Editor-in-Chief, Kantar China Insights

Shoppers 05.02.2019 / 23:16

Pig red packets 2 col

Compared with Year of Dog (2018), we can expect more and bigger red packets on Chinese mainland, Hong Kong and Taiwan.

As we enter the new Year of Pig, red packets will again be on everybody’s mind – it’s an indispensable part of Spring Festival celebration. Kantar again commissioned Lightspeed Research to launch an online survey across Chinese mainland, Hong Kong and Taiwan markets to ask panellists about their plan towards red packet and their new year wishes. By comparing this year’s data with those from last year, maybe we can also spot some changes in consumer confidence and attitude.

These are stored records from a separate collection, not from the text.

import Summits.BirchSwinnertonDyer.BirchSwinnertonDyer.Theorems.KolyvaginDepthDoorMSymbolCert655a1K
import Summits.BirchSwinnertonDyer.BirchSwinnertonDyer.Theorems.KolyvaginDepthDoorMSymbolCert794a1K
import HarnessLib

/-!
# Route `KolyvaginDepthDoor`, crux `KolyvaginDepthSupplyKN` (stmt-BirchSwinnertonDyer-22820) —
# DEPTH TABLE v30, DATA of `655a1`: piece 1/64 of the Kurihara sum at `(7, 156773)`

Helper file of the lead prover of line `levelone` (kdd-p1 g35; `--supports stmt-BirchSwinnertonDyer-22820 --as helper`);
MACHINE-WRITTEN DATA + `decide` (generator `work/py/genq_lean.py`, kit 1′ `…MSymbolCertCosetsC`). Kernel evaluation of `∑_{5251 ≤ k < 9208} gE655 k` (130916 continued-fraction steps, three `decide` sub-chunks). It closes nothing and BSD is NOT proved by it.

References: [CremonaAlgorithms1997] §2.2–2.5, §2.8, Table 1 (655a1); [PopaZagier2017] §4 (13); [Kim2022StructureSelmer] §1.4.3;
[MazurTateTeitelbaum1986Invent] §I.8.
-/

set_option linter.dupNamespace false
-- the packed numerals are long literals
set_option linter.style.longLine false

noncomputable section

open scoped MatrixGroups ModularForm
open CongruenceSubgroup
open Literature.NumberTheory.EllipticCurves Literature.NumberTheory.EllipticCurves.ModularForms
open Literature.NumberTheory.Automorphic.PopaZagier (coeff12 coeff12M coeff coeffN)
open Summit.BirchSwinnertonDyer.BirchSwinnertonDyer.Rank2Observatory
open Summit.BirchSwinnertonDyer.BirchSwinnertonDyer.Rank1Residual (IntModel.frobeniusTrace_eq IntModel.minimalDiscriminantInt_eq)
open Summit.BirchSwinnertonDyer.BirchSwinnertonDyer.Theorems.KolyvaginDepthDoor.MSymbolCert.Cert389a1
  (H3 H3fin support_subset_H3fin H3fin_det H3mat_nodup H3_det H3_coeff eval_map eval_append)
open Summit.BirchSwinnertonDyer.BirchSwinnertonDyer.Theorems.KolyvaginDepthDoor.MSymbolCert.Level156773
open Summit.BirchSwinnertonDyer.BirchSwinnertonDyer.Theorems.KolyvaginDepthDoor.MSymbolCert.Cert794a1 (list_range'_map_sum_split)

namespace Summit.BirchSwinnertonDyer.BirchSwinnertonDyer.Theorems.KolyvaginDepthDoor.MSymbolCert.Cert655a1

set_option maxHeartbeats 4000000 in
/-- **Piece 1 of the Kurihara sum of `655a1` at `(7, 156773)`**: `∑_{5251 ≤ k < 9208} gE655 k = 4` in `ZMod 7` (decide). [cite: Kim2022StructureSelmer, §1.4.3] -/
theorem kSumPiece1 : ((List.range' 5251 3957).map gE655).sum = ((4 : ℕ) : ZMod 7) := by
  have h0 : ((List.range' 5251 1399).map gE655).sum = ((0 : ℕ) : ZMod 7) := by decide +kernel
  have h1 : ((List.range' (5251 + 1399) 1183).map gE655).sum = ((0 : ℕ) : ZMod 7) := by decide +kernel
  have h2 : ((List.range' (5251 + (1399 + 1183)) 1375).map gE655).sum = ((4 : ℕ) : ZMod 7) := by decide +kernel
  have e := list_range'_map_sum_split gE655 5251 (1399 + 1183) 1375 _ _ (list_range'_map_sum_split gE655 5251 1399 1183 _ _ h0 h1) h2
  refine (show ((List.range' 5251 3957).map gE655).sum = ((List.range' 5251 (1399 + 1183 + 1375)).map gE655).sum from rfl).trans
    (e.trans ?_)
  decide

end Summit.BirchSwinnertonDyer.BirchSwinnertonDyer.Theorems.KolyvaginDepthDoor.MSymbolCert.Cert655a1

end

Question 1: To give or not to give? (All questions excluding WeChat group red packets which are usually received by unspecified multiple users.)

To fill in some background, the three markets have very different traditions as on who should give red packets to whom. On the mainland, as soon as you get a job and begin to earn salary, you stop to be eligible to receive cash red packets, and instead, you need to give out to younger generations. Now it’s also common for people to give red packets to their parents or senior family members to show respect and gratitude.

In Hong Kong, as long as you are not married, you don’t give out red packets and you can continue to request them from other relatives and friends.

In Taiwan, giving/receiving red packets is only among close family members. For example, only your parents and their immediate brothers and sisters can give you red packets.

The tradition being different, the trend is the same: more people said they will definitely give red packets. On the mainland, the proportion of those “definitely will give” rose by 8 percentage points. In Hong Kong, it rose 3 percentage points. In Taiwan, it also gained 2 percentage points.

On the mainland, the proportion of “definitely not” remained the same as 2%, while that for Hong Kong dropped by 3 percentage points and for Taiwan dropped by 2 percentage points.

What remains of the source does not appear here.